The problem my current version has is, if the buffer is designated as the same location used to store the PASM image, the "AddPort" method ends up overwriting the PASM code before it gets launched. Since I want the option of using the same buffer for both the PASM and tx and rx buffers I'm modifying the code a bit to launch the PASM code and then wait until all the initialization variables are loaded before starting execution of the PASM section. Unfortunately these changes increase (though not much) the size of the program.

Since my hexapod code uses the first section of the PASM buffer as stack space, the problem with the "AddPort" method wasn't noticed when I ran my hexapod code.

Edit: As you suggested, the PASM code would need to be read from upper EEPROM again in order to restart the serial driver. I don't plan to restart the serial driver so I've removed the "Stop" method to save RAM.

Duane Degn · 2015-02-26 16:23

I updated the code attached to post #1 to a new version which can use the same memory location for the PASM image and the rx and tx buffers. The new version of the child object is 152 longs.

The program uses the rx and tx buffers to hold values which will be loaded into PASM variables (the cog will read these values which previously had been poked into place). Since the rx and tx buffers may be set to the same location as the PASM image, the PASM image needs to loaded to the cog prior to writing to the rx and tx buffers. In order to get the PASM code safely in the cog before it gets overwritten, I now launch the cog from the "Init" method instead of the "Start" method.

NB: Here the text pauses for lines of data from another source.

/-- item stmt-ABC-19457 · support · rank 9 · closed · proved by Summit.ABC.ABC.Theorems.padicPrimesYuNinetyOddRadOne_finBoundMergeOdd_proof (prover) · by planner
sources: StewartYu1991
[support] The two residue-class bounds merge into one bound at every odd prime with K = max(K₃,K₁),
L = max(L₃,L₁) (monotonicity of K·Lⁿ in K ≥ 0, L ≥ 1; every odd prime is ≡ 1 or 3 mod 4). PROVED in
the planner's Sketch (w80/SketchW80.lean `finBoundMergeOdd_holds`, farm rc 0) — closer is a copy.
[difficulty: provable-now] -/
@[route_item "route-ABC-PadicPrimesYuNinetyOddRadOne", crux]
def FinBoundMergeOdd : Prop :=
  (∃ (K L : ℝ), 0 ≤ K ∧ 1 ≤ L ∧ ∀ p, p.Prime → p % 4 = 3 → (∀ (n : ℕ) (q : Fin n → ℕ) (e : Fin n → ℤ), (∀ i, (q i).Prime) → Function.Injective q → (∀ i, q i ≠ p) → e ≠ 0 → ∏ i, ((q i : ℚ)) ^ e i ≠ 1 → (padicValRat p (∏ i, ((q i : ℚ)) ^ e i - 1) : ℝ) ≤ K * L ^ n * (n : ℝ) ^ ((1 : ℝ) * n) * (p : ℝ) ^ (2 : ℝ) * (∏ i, Real.log (q i)) * Real.log (max 3 ((Finset.univ.sup fun i => (e i).natAbs : ℕ) : ℝ)) ^ (1 : ℕ) * Real.log (max 3 (∏ i, ((q i : ℕ) : ℝ))) ^ (2 : ℕ))) → (∃ (K L : ℝ), 0 ≤ K ∧ 1 ≤ L ∧ ∀ p, p.Prime → p % 4 = 1 → (∀ (n : ℕ) (q : Fin n → ℕ) (e : Fin n → ℤ), (∀ i, (q i).Prime) → Function.Injective q → (∀ i, q i ≠ p) → e ≠ 0 → ∏ i, ((q i : ℚ)) ^ e i ≠ 1 → (padicValRat p (∏ i, ((q i : ℚ)) ^ e i - 1) : ℝ) ≤ K * L ^ n * (n : ℝ) ^ ((1 : ℝ) * n) * (p : ℝ) ^ (2 : ℝ) * (∏ i, Real.log (q i)) * Real.log (max 3 ((Finset.univ.sup fun i => (e i).natAbs : ℕ) : ℝ)) ^ (1 : ℕ) * Real.log (max 3 (∏ i, ((q i : ℕ) : ℝ))) ^ (2 : ℕ))) → ∃ (K L : ℝ), 0 ≤ K ∧ 1 ≤ L ∧ ∀ p, p.Prime → p ≠ 2 → (∀ (n : ℕ) (q : Fin n → ℕ) (e : Fin n → ℤ), (∀ i, (q i).Prime) → Function.Injective q → (∀ i, q i ≠ p) → e ≠ 0 → ∏ i, ((q i : ℚ)) ^ e i ≠ 1 → (padicValRat p (∏ i, ((q i : ℚ)) ^ e i - 1) : ℝ) ≤ K * L ^ n * (n : ℝ) ^ ((1 : ℝ) * n) * (p : ℝ) ^ (2 : ℝ) * (∏ i, Real.log (q i)) * Real.log (max 3 ((Finset.univ.sup fun i => (e i).natAbs : ℕ) : ℝ)) ^ (1 : ℕ) * Real.log (max 3 (∏ i, ((q i : ℕ) : ℝ))) ^ (2 : ℕ))

-- `FinBoundMergeOdd` holds: proved by `Summit.ABC.ABC.Theorems.padicPrimesYuNinetyOddRadOne_finBoundMergeOdd_proof` (its module imports this route file, so no `_holds` link can be stated here).

/-- item stmt-ABC-19458 · assembly · rank 1 · closed · proved by Summit.ABC.ABC.Theorems.padicPrimesYuNinetyOddRadOne_assembly_proof (prover) · by planner
sources: StewartYu1991
[assembly] FinBoundThreeModFour → FinBoundOneModFour → FinBoundMergeOdd → OddKappaDoorSpec → the
rung leaf EpsShapeBoundOne (`closes_target`). [deps: FinBoundThreeModFour, FinBoundOneModFour,
FinBoundMergeOdd, OddKappaDoorSpec] [difficulty: provable-now] -/
@[route_item "route-ABC-PadicPrimesYuNinetyOddRadOne"]
def Assembly : Prop :=
  FinBoundThreeModFour → FinBoundOneModFour → FinBoundMergeOdd → OddKappaDoorSpec → Literature.Barriers.ABC.EpsShapeBoundOne

-- `Assembly` holds: proved by `Summit.ABC.ABC.Theorems.padicPrimesYuNinetyOddRadOne_assembly_proof` (its module imports this route file, so no `_holds` link can be stated here).

/-! D-0027 §2.1 — DECIDING THEOREM (planner-authored via `route open/edit --closes-file`; by planner-abc-stewartyu-plan-g4-0 2026-08-26T06:28:35Z) — ARCHIVED: route closed (proved) 2026-08-26T12:03:18Z; kept so importers keep building:
its hypotheses are this route's items and its conclusion the registered leaf `Literature.Barriers.ABC.EpsShapeBoundOne` (rung F-A1.M2⁻, D-0061) (glue_lint), and it elaborates with this file. -/

@[closes "route-ABC-PadicPrimesYuNinetyOddRadOne"] theorem closes (h₃ : FinBoundThreeModFour) (h₁ : FinBoundOneModFour) (hM : FinBoundMergeOdd) (hO : OddKappaDoorSpec) :
    Literature.Barriers.ABC.EpsShapeBoundOne := by
  obtain ⟨K, L, hK, hL, h⟩ := hM h₃ h₁
  have h' : Literature.Barriers.ABC.EpsShapeBound (max 1 1) :=
    hO K L 1 2 1 2 hK hL zero_le_one (by norm_num) le_rfl h
  exact Literature.Barriers.ABC.epsShapeBoundOne_iff.mpr (by simpa using h')

end Summit.ABC.ABC.Theses.PadicPrimesYuNinetyOddRadOne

PUB Init(pasmAddress, bufferAddress)
'' Always call init before adding ports
'' The buffer at location "bufferAddress" should be
'' long aligned. 96 bytes of the buffer will temporarily
'' be used to pass values to PASM. The parent object needs
'' to make sure there are 96 bytes available at the location
'' of "bufferAddress". This will unlikely be a problem since
'' the combined buffers of the serial driver will likely
'' exceed 96 bytes.

  bufferPtr := bufferAddress

  result := cognew(pasmAddress, @startFlag) + 1
  waitcnt(80_000 + cnt) ' give time for PASM to load completely
  longfill(bufferPtr, 0, LONGS_TO_CLEAR) ' unused port's values will be set to zero

The longfill command keeps unwanted values out of the variables reserved for unused ports. The longfill command is required if all four ports aren't being used.

The "Start" method still sets up the pointers to the various buffers. These pointers are used by both the Spin code and PASM code but now the values are loaded to the PASM variables from within the cog. The PASM code has waiting in a tight loop while all these values are set. Once all the variables have been set to their proper values the PASM code is allowed to start reading them in.

The variable "startFlag" is used to indicate when the cog running the PASM code can start reading in all these values and commence executing the serial driver.

Here's the last line of the "Start" method.

startFlag := 1

The variable "startFlag" is a word but it is long aligned. When "@startFlag" is passed to par, par is correctly set. Generally it's best to pass the address of a long when launching a cog.

The PASM code which has been waiting for the "startFlag" to be set is this:

mov     t1, par
waitToStart             rdword  rxsize_cog, t1 wz ' read startFlag
              if_z      jmp     #waitToStart

I like the nice short two line loop. I forget which object I learned this trick from but I think it's a useful one.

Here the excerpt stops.